## Data for review
-- Opening Marker --
import Literature.Probability.Percolation.TriHexagon
import Literature.Probability.Percolation.SmirnovRSW
import HarnessLib

/-!
# Bollobás–Riordan's Lemma 4 in an elongated lattice hexagon of `𝕋`, at every density

Topic `Literature/Probability/Percolation`; family `crit-perc`. Second service file for the
Russo–Seymour–Welsh leaf of `Literature.Probability.Percolation.triCorrLength_exponent`
(continuation of `TriHexagon.lean`). It proves, for site percolation on `𝕋` at a general density
`p`, the analogue of Bollobás–Riordan's Lemma 4 (*Percolation*, Ch. 3; *A short proof of the
Harris–Kesten theorem*, 2006) in which the small square `S` is replaced by the lattice hexagon
`S = H_j` (`TriHexagon.hexRegion j`, rows `0 … 2j`; unlike a lattice parallelogram it has both its
"horizontal" and "vertical" crossing probabilities controlled by rhombus crossings,
`TriHexagon.hexOpposite_prob_ge`) sitting in the bottom-left corner of the **elongated hexagon**

  `R = {0 ≤ x₁ ≤ 4j + 2, -j - 1 ≤ x₀ ≤ w, j ≤ x₀ + x₁ ≤ w + 2j + 1}`   (`bigR j w`, `w ≥ 3j + 1`),

symmetric under the reflection `ρ (x₀, x₁) = (x₀ + x₁ - (2j+1), 4j + 2 - x₁)` of `𝕋` in its
middle row (`rhoB`; `S` lies strictly below that row, `ρ S` strictly above). Between the left ends
of `S`, `ρS` and the left end of `R` there is a **pocket** (`pocket`), which we remove:
`R° = R \ pocket` (`Rcirc`) is `ρ`-symmetric and its boundary towards the pocket is
`LE⁺ = leftEnd ∪ ρ leftEnd ∪ {gateway}` (`leftEnd = s₅ ∪ s₆` of `S`, `gateway = (0, 2j+1)`); the
**entry lemma** `mem_LEplus_of_adj_pocket` says one enters the pocket only through `LE⁺`.

**Main result** (`xev_prob_ge`): for all `p`, `j`, `w ≥ 3j + 1`,

  `P_p(X(R)) ≥ P_p(E°) · P_p(s₁ ↔ s₄ in H_j) / 2`,

where `X(R)` (`Xev`) is "a site of `S` joined inside `S` by open paths to the bottom and to the top
side of `S`, and inside `R°` to the right end of `R`" (Bollobás–Riordan's "`P₁ ∪ P₂`, `P₁` crossing
`S` from top to bottom and `P₂` joining `P₁` to the right-hand side of `R`"), and `E°` (`Ecirc`) is
"an open path in `R°` from the right end of `R` to `LE⁺`" (their `H(R)`).

Conditioning follows the cluster formulation of `SmirnovRSW.lean` rather than left-most crossings:
`Lcl ω` is the white cluster of the left end of `S` inside `S`, `Eev L₀ = {L = L₀}`,
`Fset L₀ = L₀ ∪ ∂_S L₀ ∪ leftEnd` the frozen set. New here is the **sealed barrier**: `Reach L₀`,
the part of `S \ F` joined to the right end of `S` inside `S \ F` ("`S` to the right of `P₁`"),
`Seal L₀ = S \ Reach L₀` (frozen set plus enclosed pockets), `AxBlock L₀`, the axis sites both of
whose lower neighbours are sealed, and `Barrier = Seal ∪ ρ Seal ∪ AxBlock`; the symmetric domain is
`Dset L₀ = R° \ Barrier` and `Yev L₀` is Bollobás–Riordan's `Y(P₁)` (an open path inside `D` from
a site adjacent to `F` to the right end of `R`), `Y'ev` its mirror image. Steps:

* `Ecirc_subset_Yev_union` — **covering** `E° ⊆ Y(L₀) ∪ Y'(L₀)` for every `L₀ ⊆ S`: the path ends
  in `LE⁺ ⊆ Barrier ∪ {gateway}`, and a first entrance into the barrier happens from a site adjacent
  to `F` or `ρF` (`adj_Fset_or_of_adj_Barrier`, a finite case analysis using only that `Reach` is
  closed under adjacency in `S \ F`);
* `real_Y'ev` — **symmetry** `P(Y') = P(Y)`, whence `P(Y(L₀)) ≥ P(E°)/2`;
* `determinedBy_Eev`, `determinedBy_Yev`, `real_Eev_inter_Yev` — **independence** (`{L = L₀}` is
  determined by `F(L₀)`, `Y(L₀)` by `D(L₀)`, disjoint);
* `not_mem_rightEndS_of_mem_Lcl`, `hexCross_subset_iUnion_Eev` — **admissibility**: on an open
  bottom–top crossing of `S` the left-end white cluster misses the right end of `S`;
* `real_ge_of_glue` — the conditioning sum, for any event containing all `{L = L₀} ∩ Y(L₀)`;
* `hexRegion_hex`, `hexRegion_excl` — the Hex lemma (existence, exclusivity) for the four arcs
  `s₁ | s₂ ∪ s₃ | s₄ | s₅ ∪ s₆` of the lattice hexagon, by padding the cut-off corners of `R(2j,2j)`;
* `exists_frozen_crossing` — **the frozen crossing**: `F(L₀) \ L₀` contains a bottom–top crossing of
  `S` (Bollobás–Riordan's `LV(S) = P₁`), open on `{L = L₀}`;
* `mem_of_frozen_crossing` — **frontier lemma**: a frozen site adjacent to `Reach` (or on the right
  end of `S`) lies on every such crossing (Hex exclusivity against the unexplored path continued
  through `L₀` to the left end);
* `Eev_inter_Yev_subset_Xev` — **gluing** `{L = L₀} ∩ Y(L₀) ⊆ X(R)`, and `xev_prob_ge`.

## References

* B. Bollobás, O. Riordan, *Percolation*, CUP (2006), Ch. 3, Lemma 4 [BollobasRiordan2006].
* H. Kesten, *Percolation theory for mathematicians* (1982), Ch. 6 [KestenPTM1982].

## Mathlib / tree

Mathlib: `Equiv`. Tree: `TriHexagon.hexRegion`, `hexSide`, `triGraph_adj_iff_brick`, `brickX`
(`TriHexagon.lean`, `BrickHex.lean`), `PathIn.inter_of_forall`, `PathIn.mem_of_closed`
(`SmirnovRSW.lean`, whose architecture — cluster conditioning, frozen set, symmetric domain,
Hex-lemma devices — this file follows).
-/

noncomputable section

open MeasureTheory

namespace Literature.Probability.Percolation

open LatticeModels

namespace TriHexagon

/-! ### The elongated hexagon, its reflection, the pocket -/

section Regions

variable (j w : ℕ)

/-- The elongated hexagon `R = {0 ≤ x₁ ≤ 4j+2, -j-1 ≤ x₀ ≤ w, j ≤ x₀ + x₁ ≤ w + 2j + 1}`: rows
`0 … 4j+2`, two `60°`-sides `x₀ = -j-1`, `x₀ = w` and two `120°`-sides `x₀ + x₁ = j`,
`x₀ + x₁ = w + 2j + 1`. For `w = 3j + 1` it is the hexagon `H_{2j+1}` translated by `(-j-1, 0)`.
[cite: BollobasRiordan2006, Ch. 3 Lemma 4] -/
def bigR : Set (Site 2) :=
  {z | 0 ≤ z 1 ∧ z 1 ≤ 4 * j + 2 ∧ -((j : ℤ) + 1) ≤ z 0 ∧ z 0 ≤ w ∧ (j : ℤ) ≤ z 0 + z 1 ∧
    z 0 + z 1 ≤ w + 2 * j + 1}

/-- Membership in `bigR`, unfolded. [folklore] -/
theorem mem_bigR {z : Site 2} :
    z ∈ bigR j w ↔ 0 ≤ z 1 ∧ z 1 ≤ 4 * j + 2 ∧ -((j : ℤ) + 1) ≤ z 0 ∧ z 0 ≤ w ∧
      (j : ℤ) ≤ z 0 + z 1 ∧ z 0 + z 1 ≤ w + 2 * j + 1 := Iff.rfl

/-- The right end of `R`: its two sides `x₀ = w` and `x₀ + x₁ = w + 2j + 1`. [folklore] -/
def bigRight : Set (Site 2) :=
  {z | z ∈ bigR j w ∧ (z 0 = w ∨ z 0 + z 1 = w + 2 * j + 1)}

/-- Membership in `bigRight`, unfolded. [folklore] -/
theorem mem_bigRight {z : Site 2} :
    z ∈ bigRight j w ↔ z ∈ bigR j w ∧ (z 0 = w ∨ z 0 + z 1 = w + 2 * j + 1) := Iff.rfl

/-- The **pocket**: the sites of `R` to the left of the left ends of `S` and `ρS`, i.e.
`{j ≤ x₁ ≤ 2j+1, x₀ ≤ -1} ∪ {2j+1 ≤ x₁ ≤ 3j+2, x₀ + x₁ ≤ 2j}` (inside `R`). [folklore] -/
def pocket : Set (Site 2) :=
  {z | z ∈ bigR j w ∧ (((j : ℤ) ≤ z 1 ∧ z 1 ≤ 2 * j + 1 ∧ z 0 ≤ -1) ∨
    (2 * (j : ℤ) + 1 ≤ z 1 ∧ z 1 ≤ 3 * j + 2 ∧ z 0 + z 1 ≤ 2 * j))}

/-- Membership in the pocket, unfolded. [folklore] -/
theorem mem_pocket {z : Site 2} :
    z ∈ pocket j w ↔ z ∈ bigR j w ∧ (((j : ℤ) ≤ z 1 ∧ z 1 ≤ 2 * j + 1 ∧ z 0 ≤ -1) ∨
      (2 * (j : ℤ) + 1 ≤ z 1 ∧ z 1 ≤ 3 * j + 2 ∧ z 0 + z 1 ≤ 2 * j)) := Iff.rfl

/-- The region `R° = R \ pocket` in which the whole argument takes place. [folklore] -/
def Rcirc : Set (Site 2) := bigR j w \ pocket j w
-- Closing Marker --
## Directions for this task
Every line above that has the string "file" needs to be copied.

## Result
Topic `Literature/Probability/Percolation`; family `crit-perc`. Second service file for the
Hex-lemma devices — this file follows).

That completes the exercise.